Read I Have Lost My Way Page 4


  The Friday after the cousins left, Abu asked me if I wanted to go to ’Asr again. I liked going to mosque with him, having time alone with him. But I’d been taught that Allah could see into our hearts. He would see me. I knew I couldn’t let that happen. I told Abu that I didn’t want to go anymore.

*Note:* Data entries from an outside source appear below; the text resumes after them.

/-- **Theorem 4, pp. 5–6 (l.259–275), as printed** (torus rendering: the compatibility conditions (3.1)
are identities between boundary values on opposite faces of the cube and are void for periodic data and
forces): for every T > 0, Q₀, u₀ ∈ H⁴ ∩ V₁ and f ∈ C([0,T];H² ∩ V′) there is exactly one classical
solution of class C¹ₜC²ₓ × CₜC¹ₓ of (2.1)–(2.5) (uniqueness of the velocity and, given (2.5), of the
pressure, p. 18 l.917). [cite: Davlatov2016NSPeriodic, Thm 4 pp. 5–6; §7 p. 18 l.917] -/
def Theorem4 : Prop :=
  ∀ T Q₀ : ℝ, 0 < T →
    ∀ (f : ℝ → UnitAddTorus (Fin 3) → EuclideanSpace ℝ (Fin 3))
      (u₀ : UnitAddTorus (Fin 3) → EuclideanSpace ℝ (Fin 3)), ForceClassH2 T f → InH4capV1 u₀ →
      (∃ (u : ℝ → UnitAddTorus (Fin 3) → EuclideanSpace ℝ (Fin 3)) (p : ℝ → UnitAddTorus (Fin 3) → ℝ),
          IsC1C2Solution T Q₀ f u₀ u p) ∧
        ∀ (u v : ℝ → UnitAddTorus (Fin 3) → EuclideanSpace ℝ (Fin 3)) (p q : ℝ → UnitAddTorus (Fin 3) → ℝ),
          IsC1C2Solution T Q₀ f u₀ u p → IsC1C2Solution T Q₀ f u₀ v q →
            ∀ t ∈ Icc 0 T, u t = v t ∧ p t = q t

/-- **The claimed theorems of v3, as printed** (p. 5): Theorem 3 ∧ Theorem 4 (Theorem 2 = Leray–Hopf
existence is classical and is `Step1_Theorem2`). [cite: Davlatov2016NSPeriodic, Thms 3–4 p. 5] -/
def ClaimedTheorem : Prop :=
  Theorem3 ∧ Theorem4

/-- **Clay delta** (TYPING-HYGIENE 10 (b); axes Δ2 viscosity normalisation, Δ5 C^∞ bootstrap, Δ6
patching of [0,T] to [0,∞), and the transport torus ↔ lattice-periodic fields on ℝ³ of
`ClayVariants.lean` §3): the classical bridge under which Theorem 4's conclusion SHAPE decides Clay (B).
For every ν > 0 and every Clay (B) datum u₀ on ℝ³ (smooth, divergence free, ℤ³-periodic) there is a torus
datum ũ₀ ∈ H⁴ ∩ V₁ (its transport with ν normalised) such that: IF for every T > 0 problem (2.1)–(2.5)
with f ≡ 0, Q₀ = 1 has a unique C¹ₜC²ₓ classical solution from ũ₀ on [0,T], THEN the Clay periodic
problem at viscosity ν is solvable from u₀ (`clayPeriodic.Solvable`). Not a claim of the paper.
[cite: FeffermanClay2006, (B) with (8) (10) (11), p. 2] -/
def ClayDelta : Prop :=
  ∀ ν : ℝ, 0 < ν →
    ∀ u₀ : EuclideanSpace ℝ (Fin 3) → EuclideanSpace ℝ (Fin 3),
      ContDiff ℝ ((⊤ : ℕ∞) : WithTop ℕ∞) u₀ → FluidPDE.NSWave0.IsDivFree u₀ → FluidPDE.IsLatticePeriodic u₀ →
        ∃ v₀ : UnitAddTorus (Fin 3) → EuclideanSpace ℝ (Fin 3), InH4capV1 v₀ ∧
          ((∀ T : ℝ, 0 < T →
              (∃ (u : ℝ → UnitAddTorus (Fin 3) → EuclideanSpace ℝ (Fin 3))
                  (p : ℝ → UnitAddTorus (Fin 3) → ℝ), IsC1C2Solution T 1 0 v₀ u p) ∧
                ∀ (u v : ℝ → UnitAddTorus (Fin 3) → EuclideanSpace ℝ (Fin 3))
                  (p q : ℝ → UnitAddTorus (Fin 3) → ℝ),
                  IsC1C2Solution T 1 0 v₀ u p → IsC1C2Solution T 1 0 v₀ v q →
                    ∀ t ∈ Icc 0 T, u t = v t ∧ p t = q t) →
            ClayVariants.clayPeriodic.Solvable ν 0 u₀)

/-- The zero force is in the class `C([0,T];H² ∩ V′)` (bookkeeping for the Clay link: constant family of
the zero field; `eSobolevNorm s 0 = 0`, the zero field is weakly divergence free).
[cite: Davlatov2016NSPeriodic, Thm 4 p. 5] -/
def ZeroForceInClass : Prop :=
  ∀ T : ℝ, 0 < T → ForceClassH2 T 0

/-- Under `ClayDelta` (and the bookkeeping fact that f ≡ 0 is an admissible force), the claimed
theorems imply Clay (B) (`ClayVariants.clayPeriodic.Regularity`). Pure logic.
[cite: FeffermanClay2006, (B) p. 2] -/
theorem clay_of_claimed_of_delta (hΔ : ClayDelta) (h0 : ZeroForceInClass) (hC : ClaimedTheorem) :
    ClayVariants.clayPeriodic.Regularity := by
  intro ν hν u₀ hsmooth hdiv hper
  obtain ⟨v₀, hv₀, hbridge⟩ := hΔ ν hν u₀ hsmooth hdiv hper
  refine hbridge fun T hT => ?_
  exact hC.2 T 1 hT 0 v₀ (h0 T hT) hv₀

/-! ## §C. The steps -/

/-- **Step 1 — Theorem 2, p. 5 (l.251–252), proved in §5 pp. 10–13 (Galerkin with the special basis
incl. the constants w₁, w₂, w₃; standard Leray–Hopf):** «При любых u₀ ∈ H и f ∈ L²(0,T;V′) существует
слабое решение u ∈ L²(0,T;V) ∩ L^∞(0,T;H)» — typed for forces of the class of Theorem 3
(TODO(general form): V′-valued f). Typist's flag: classical (Leray 1934 / Hopf 1951 / Temam III.3.1).
[cite: Davlatov2016NSPeriodic, Thm 2 p. 5; §5 pp. 10–13] -/
def Step1_Theorem2 : Prop :=
  ∀ T : ℝ, 0 < T →
    ∀ (f : ℝ → UnitAddTorus (Fin 3) → EuclideanSpace ℝ (Fin 3))
      (u₀ : UnitAddTorus (Fin 3) → EuclideanSpace ℝ (Fin 3)), ForceClass T f → InH u₀ →
      ∃ u : ℝ → UnitAddTorus (Fin 3) → EuclideanSpace ℝ (Fin 3), IsWeakSolution T f u₀ u

/-- **Step 2 — (6.1)–(6.2), p. 14 (l.704–725):** «(1,1,1) ∈ V and hence in (4.6) we put the vector
(1,1,1) in place of v and obtain (6.1) Σᵢ∫_Ω u′ᵢ(t) dx = Σᵢ∫_Ω fᵢ(t) dx. Obviously the solutions
u ∈ L²(0,T;V) ∩ L^∞(0,T;H) of (4.4)–(4.7) satisfy (6.1)», written as (6.2): every weak solution
satisfies the mean identity. Typist's flag: plausible (classical: constant test field, a(u,1) = 0,
b(u,u,1) = 0 by periodicity). [cite: Davlatov2016NSPeriodic, eq. (6.1)–(6.2) p. 14] -/
def Step2_Identity62 : Prop :=
  ∀ T : ℝ, 0 < T →
    ∀ (f : ℝ → UnitAddTorus (Fin 3) → EuclideanSpace ℝ (Fin 3))
      (u₀ : UnitAddTorus (Fin 3) → EuclideanSpace ℝ (Fin 3))
      (u : ℝ → UnitAddTorus (Fin 3) → EuclideanSpace ℝ (Fin 3)),
      ForceClass T f → IsWeakSolution T f u₀ u → Identity62 T f u₀ u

  Abu sighed and frowned, but he didn’t argue. Saif had paved the road for me. He thought I was just being rebellious. I was just being American. I let him think that.

  It was the first time I lied to him.

  THE ORDER OF LOSS

  PART III

  NATHANIEL

  When I was seven years old my father read me The Lord of the Rings for the first time.

  “Don’t tell your mother,” he whispered.

  “Why is he still awake?” my mother would complain when a half hour later we were still reading, and I was more keyed up than ever, visions of orcs and elves swimming in my head. “You’re supposed to be putting him to sleep.”

  Then my father would conceal the book under the covers and wink at me. “You and me,” he’d whisper after she’d left. “Like Frodo and Sam.”

  “A fellowship,” I’d reply, giggling.

  “A fellowship of two.” He reached for a pen and scratched some note into the margin of his book before hiding it under my bed.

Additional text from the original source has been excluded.